Great oil and is probably the best, But at 3 times the cost.And for the average driver its a waste of money.And the fact of the matter is most people dont keep their cars as long anymore . And if you have a CVT it will go long before your engine.
Moble 1 has performed great in my 2006 toyota highlander hybrid. 370,000 miles. Runs perfectly no oil burn. I am not saying the other oils are not good,moble1 does the job for me.
Most experts agree that the best oil is the one you change more frequently. In other words a $ 25 oil changed at 5,000 mile intervals is better than a $ 50 oil changed every 8,000 miles.

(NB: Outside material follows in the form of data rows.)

/-! ## The symmetrised zero sum and its lower bound -/

/-- **Kadiri's lower bound for the zero sum, with one kept zero** (§4.1, Props. 4.2 + 4.4, the
bookkeeping of (3.10)–(3.11)). At `s = σ + it` (`1/2 < σ ≤ 1`, `t ≥ 0`, `ζ ≠ 0` at `s` and
`s + δ`), for the test function `f = ηh(η·)`: if every zero with `|γ − t| < t₀` has
`1 − σ ≤ β ≤ σ`, the boundary inequality of Prop. 4.2 and the Stechkin condition at `(−(1−σ), t₀)`
hold, `2(1−σ) ≤ δ`, and `M(x/η) ≤ M*` for `x ≥ σ − 1`, then for any zero `ρ₀ = β₀ + iγ₀` with
`|γ₀ − t| < t₀` and `β₀ > 1/2`,
`Σ_ρ m(ρ)[Re F(s−ρ) − κ Re F(s+δ−ρ)] ≥ pairVal(β₀, γ₀) − (1+κ) M* η² · 3B(t, t₀)`.
[cite: Kadiri2005, Props. 4.2, 4.4, (3.10)] -/
theorem lower_bound_kept (hθ : 0 < θ) (hθ' : θ < π / 2) (hη : 0 < η) {σ δ κ t t₀ Mst : ℝ}
    (hσ : 1 / 2 < σ) (hσ1 : σ ≤ 1) (ht : 0 ≤ t) (hδ : 0 ≤ δ) (hδσ : 2 * (1 - σ) ≤ δ) (hκ : 0 ≤ κ)
    (ht₀ : 4 ≤ t₀)
    (hζ : riemannZeta ((σ : ℂ) + t * I) ≠ 0) (hζ' : riemannZeta (((σ + δ : ℝ) : ℂ) + t * I) ≠ 0)
    (hnear : ∀ ρ : Zeros, |(ρ : ℂ).im - t| < t₀ → 1 - σ ≤ (ρ : ℂ).re ∧ (ρ : ℂ).re ≤ σ)
    (hB : ∀ y : ℝ, κ * ((fordLaplace (kadiriTest θ η) ((δ : ℂ) + y * I)).re +
        (fordLaplace (kadiriTest θ η) (((2 * σ - 1 + δ : ℝ) : ℂ) + y * I)).re) ≤
      (fordLaplace (kadiriTest θ η) (((0 : ℝ) : ℂ) + y * I)).re +
        (fordLaplace (kadiriTest θ η) (((2 * σ - 1 : ℝ) : ℂ) + y * I)).re)
    (hA : κ * (2 * σ - 1 + 2 * δ) ≤ 2 * σ - 1)
    (hSt : κ * (2 * σ - 1 + 2 * δ) * (-(1 - σ) + (2 * σ - 1) * δ + δ ^ 2 + t₀ ^ 2) ≤
      (2 * σ - 1) * (-(1 - σ) + t₀ ^ 2))
    (hM : ∀ x : ℝ, σ - 1 ≤ x → mtyM3 θ (x / η) * η ≤ Mst * t₀)
    (ρ₀ : Zeros) (hρ₀ : |(ρ₀ : ℂ).im - t| < t₀) (hβ₀ : 1 / 2 < (ρ₀ : ℂ).re) :
    KadiriZeroSum.pairVal θ η σ δ κ t (ρ₀ : ℂ).re (ρ₀ : ℂ).im - (1 + κ) * Mst * η ^ 2 * (3 * KadiriTail.tailBound t t₀) ≤
      ∑' ρ : Zeros, (riemannZetaZeroOrder (ρ : ℂ) : ℝ) *
        ((fordLaplace (kadiriTest θ η) ((σ : ℂ) + t * I - ρ)).re -
          κ * (fordLaplace (kadiriTest θ η) (((σ + δ : ℝ) : ℂ) + t * I - ρ)).re) := by
  classical
  have hT := KadiriTest.isSmoothedEFTest hθ hθ' hη
  set s : ℂ := (σ : ℂ) + t * I with hs
  set s' : ℂ := ((σ + δ : ℝ) : ℂ) + t * I with hs'
  -- the summand and its summability
  set g : Zeros → ℝ := fun ρ ↦ (riemannZetaZeroOrder (ρ : ℂ) : ℝ) *
    ((fordLaplace (kadiriTest θ η) (s - ρ)).re - κ * (fordLaplace (kadiriTest θ η) (s' - ρ)).re) with hg
  have hsum1 := SmoothedEF.summable_zeroOrder_mul_re_fordLaplace hT (s := s) (by simp [hs]; linarith) hζ
  have hsum2 := SmoothedEF.summable_zeroOrder_mul_re_fordLaplace hT (s := s') (by simp [hs']; linarith) hζ'
  have hsum_g : Summable g := by
    refine (hsum1.sub (hsum2.mul_left κ)).congr fun ρ ↦ ?_
    simp only [hg]
    ring
  -- symmetrisation by `ρ ↦ 1 − ρ̄`
  have hsum_gr : Summable (g ∘ FordL33.refl) := (Equiv.summable_iff FordL33.reflEquiv).2 hsum_g
  have htsum_gr : ∑' ρ, (g ∘ FordL33.refl) ρ = ∑' ρ, g ρ := Equiv.tsum_eq FordL33.reflEquiv g
  set P : Zeros → ℝ := fun ρ ↦ g ρ + (g ∘ FordL33.refl) ρ with hP
  have hsum_P : Summable P := hsum_g.add hsum_gr
  have htsum_P : ∑' ρ, P ρ = 2 * ∑' ρ, g ρ := by
    rw [hP, hsum_g.tsum_add hsum_gr, htsum_gr]
    ring
  -- `P ρ = m(ρ) · pairVal(β, γ)`
  have hP_eq : ∀ ρ : Zeros, P ρ = (riemannZetaZeroOrder (ρ : ℂ) : ℝ) * KadiriZeroSum.pairVal θ η σ δ κ t (ρ : ℂ).re (ρ : ℂ).im := by
    intro ρ
    have him : ((FordL33.refl ρ : Zeros) : ℂ).im = (ρ : ℂ).im := by simp [FordL33.refl]
    simp only [hP, hg, Function.comp_apply, FordL33.order_refl, hs, hs', KadiriZeroSum.sub_coe_eq, KadiriZeroSum.pairVal,
      FordL33.refl_re, him]
    have e4 : σ - (1 - (ρ : ℂ).re) = σ - 1 + (ρ : ℂ).re := by ring
    have e5 : σ + δ - (1 - (ρ : ℂ).re) = σ + δ - 1 + (ρ : ℂ).re := by ring
    simp only [e4, e5]
    ring
  -- basic facts on zeros
  have hm0 : ∀ ρ : Zeros, (0 : ℝ) ≤ riemannZetaZeroOrder (ρ : ℂ) := fun ρ ↦ (FordL33.order_pos ρ).le
  have hm1 : ∀ ρ : Zeros, (1 : ℝ) ≤ riemannZetaZeroOrder (ρ : ℂ) := fun ρ ↦ by
    exact_mod_cast ZetaZeros.riemannZetaNontrivialZeros.one_le_order ρ.2
  have hβ01 : ∀ ρ : Zeros, 0 ≤ (ρ : ℂ).re ∧ (ρ : ℂ).re ≤ 1 := fun ρ ↦
    ⟨(ZetaZeros.riemannZetaNontrivialZeros.re_pos ρ.2).le, (ZetaZeros.riemannZetaNontrivialZeros.re_lt_one ρ.2).le⟩
  -- pointwise lower bounds for the pair
  have hpair_near : ∀ ρ : Zeros, |(ρ : ℂ).im - t| < t₀ → 0 ≤ KadiriZeroSum.pairVal θ η σ δ κ t (ρ : ℂ).re (ρ : ℂ).im :=
    fun ρ hρ ↦ KadiriZeroSum.pairVal_nonneg hθ hθ' hη hσ hδ hκ hB (hnear ρ hρ)
  have hpair_far : ∀ ρ : Zeros, t₀ ≤ |(ρ : ℂ).im - t| →
      -(2 * (1 + κ) * Mst * η ^ 2 / (t - (ρ : ℂ).im) ^ 2) ≤ KadiriZeroSum.pairVal θ η σ δ κ t (ρ : ℂ).re (ρ : ℂ).im := by
    intro ρ hρ
    have hy : t₀ ≤ |t - (ρ : ℂ).im| := by rwa [abs_sub_comm]
    exact pairVal_far_ge hθ hθ' hη hσ hσ1 hδ hδσ hκ (by linarith) (hβ01 ρ).1 (hβ01 ρ).2 hy hA hSt hM
  -- the minorant `L`
  set K₀ : ℝ := KadiriZeroSum.pairVal θ η σ δ κ t (ρ₀ : ℂ).re (ρ₀ : ℂ).im with hK₀
  set C : ℝ := 2 * (1 + κ) * Mst * η ^ 2 with hC
  have hMst0 : 0 ≤ Mst := by
    have h1 : 0 ≤ Mst * t₀ := (mul_nonneg (KadiriThird.mtyM3_nonneg hθ hθ' _) hη.le).trans (hM σ (by linarith))
    exact (mul_nonneg_iff_of_pos_right (by linarith)).1 h1
  have hC0 : 0 ≤ C := by positivity
  set far : Zeros → ℝ := fun ρ ↦ if t₀ ≤ |(ρ : ℂ).im - t| then
      (riemannZetaZeroOrder (ρ : ℂ) : ℝ) / ((ρ : ℂ).im - t) ^ 2 else 0 with hfar
  set ind : Zeros → ℝ := fun ρ ↦ if ρ = ρ₀ ∨ ρ = FordL33.refl ρ₀ then 1 else 0 with hind
  set L : Zeros → ℝ := fun ρ ↦ K₀ * ind ρ - C * far ρ with hL
  obtain ⟨hfar_sum, hfar_le⟩ := KadiriTail.summable_far_and_tsum_le ht ht₀
  -- the kept pair
  have hne : ρ₀ ≠ FordL33.refl ρ₀ := fun e ↦ by
    have := congrArg (fun ρ : Zeros ↦ (ρ : ℂ).re) e
    simp only [FordL33.refl_re] at this
    linarith
  have hK₀0 : 0 ≤ K₀ := hpair_near ρ₀ hρ₀
  have hind_zero : ∀ ρ ∉ ({ρ₀, FordL33.refl ρ₀} : Finset Zeros), ind ρ = 0 := by
    intro ρ hρ
    simp only [Finset.mem_insert, Finset.mem_singleton, not_or] at hρ
    simp [hind, hρ.1, hρ.2]
  have hind_sum : Summable ind := summable_of_ne_finset_zero hind_zero
  have hind_tsum : ∑' ρ, ind ρ = 2 := by
    rw [tsum_eq_sum hind_zero, Finset.sum_pair hne]
    simp [hind]
    norm_num
  have hL_sum : Summable L := (hind_sum.mul_left K₀).sub (hfar_sum.mul_left C)
  have hL_tsum : ∑' ρ, L ρ = 2 * K₀ - C * ∑' ρ, far ρ := by
    rw [hL, (hind_sum.mul_left K₀).tsum_sub (hfar_sum.mul_left C), tsum_mul_left, tsum_mul_left,
      hind_tsum]
    ring
  -- pointwise `L ≤ P`
  have hLP : ∀ ρ : Zeros, L ρ ≤ P ρ := by
    intro ρ
    rw [hP_eq ρ]
    simp only [hL, hind, hfar]
    by_cases hk : ρ = ρ₀ ∨ ρ = FordL33.refl ρ₀
    · -- kept: the pair equals `K₀ ≥ 0` and the multiplicity is `≥ 1`
      have hval : KadiriZeroSum.pairVal θ η σ δ κ t (ρ : ℂ).re (ρ : ℂ).im = K₀ := by
        rcases hk with h | h
        · rw [h]
        · rw [h, hK₀]
          have hre : ((FordL33.refl ρ₀ : Zeros) : ℂ).re = 1 - (ρ₀ : ℂ).re := FordL33.refl_re ρ₀
          have him : ((FordL33.refl ρ₀ : Zeros) : ℂ).im = (ρ₀ : ℂ).im := by simp [FordL33.refl]
          rw [hre, him, KadiriZeroSum.pairVal_one_sub]
      have hnear' : |(ρ : ℂ).im - t| < t₀ := by
        rcases hk with h | h
        · rw [h]; exact hρ₀
        · rw [h]
          have him : ((FordL33.refl ρ₀ : Zeros) : ℂ).im = (ρ₀ : ℂ).im := by simp [FordL33.refl]
          rw [him]; exact hρ₀
      rw [if_pos hk, if_neg (not_le.2 hnear'), hval]
      have := hm1 ρ
      nlinarith [hK₀0]
    · rw [if_neg hk]
      by_cases hfarρ : t₀ ≤ |(ρ : ℂ).im - t|
      · rw [if_pos hfarρ]
        have h1 := hpair_far ρ hfarρ
        have hy0 : ((ρ : ℂ).im - t) ^ 2 = (t - (ρ : ℂ).im) ^ 2 := by ring
        have hne0 : t - (ρ : ℂ).im ≠ 0 := fun e ↦ by
          rw [show (ρ : ℂ).im - t = -(t - (ρ : ℂ).im) by ring, e, neg_zero, abs_zero] at hfarρ
          linarith
        have hy2 : 0 < (t - (ρ : ℂ).im) ^ 2 := by positivity
        rw [hy0]
        have h2 := mul_le_mul_of_nonneg_left h1 (hm0 ρ)
        have e : K₀ * 0 - C * ((riemannZetaZeroOrder (ρ : ℂ) : ℝ) / (t - (ρ : ℂ).im) ^ 2) =
            (riemannZetaZeroOrder (ρ : ℂ) : ℝ) * -(2 * (1 + κ) * Mst * η ^ 2 / (t - (ρ : ℂ).im) ^ 2) := by
          rw [hC]; field_simp; ring
        rw [e]
        exact h2
      · rw [if_neg hfarρ]
        simp only [mul_zero, sub_zero]
        exact mul_nonneg (hm0 ρ) (hpair_near ρ (not_le.1 hfarρ))
  -- conclude
  have key : ∑' ρ, L ρ ≤ ∑' ρ, P ρ := Summable.tsum_le_tsum hLP hL_sum hsum_P
  rw [hL_tsum, htsum_P] at key
  have hfar' : C * ∑' ρ, far ρ ≤ C * (3 * KadiriTail.tailBound t t₀) :=
    mul_le_mul_of_nonneg_left hfar_le hC0
  have : K₀ - (1 + κ) * Mst * η ^ 2 * (3 * KadiriTail.tailBound t t₀) ≤ ∑' ρ, g ρ := by
    rw [hC] at hfar'
    nlinarith
  simpa [hg] using this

@@notsofast5495 Extended oil intervals are really only applicable if driving conditions meet very stringent requirements, i.e. mostly motorway miles driven at a constant speed. City driving with constant start-stops, heavy-load towing, mountainous terrain, extreme operating temperatures, frequent cold starts, anything that stresses the engine will shorten the lifespan of the oil by half. I use Total oil for my diesel engine and this is what is recommended on their long life oil for my specific engine known to suffer from oil dilution: 12,500 miles when ideal conditions are met, otherwise half. Where I live in Europe extended oil intervals on German cars are very common, generally 18,650 miles or 30,000 km. But once the car is no longer under warranty most mechanics strongly recommend oil changes at half the interval, 9,325 miles or 15,000 km with long-life oil which seems to be a sensible compromise for the average user.
I use Amsoil Full synthetic 0w-20 in my 2014 Lexus is350 F-Sport, peace of mind knowing that my engine is getting the best care that’s available! I’ll never switch!
I've been using cheapest synthetic oil from costco kirkland or walmart supertech for 18 years for my 3 vehicles is still running fine. Just change oil every 5000miles.
BINGO 💯💯💯🎯🎯🎯 Amsoil blows everyone of these out of the water. BTW, check out Shell Rotella T6 multi vehicle 5W30. It's an HDEO that also is SN rated for gasoline. It's a group 3+ with a TBN of 11. It's also got 201 ppm of boron which is probably from borated ester. I'm going to give it a try. Love Amsoil, but with inflation killing me, at about 32 bucks a gallon, it's a really close second.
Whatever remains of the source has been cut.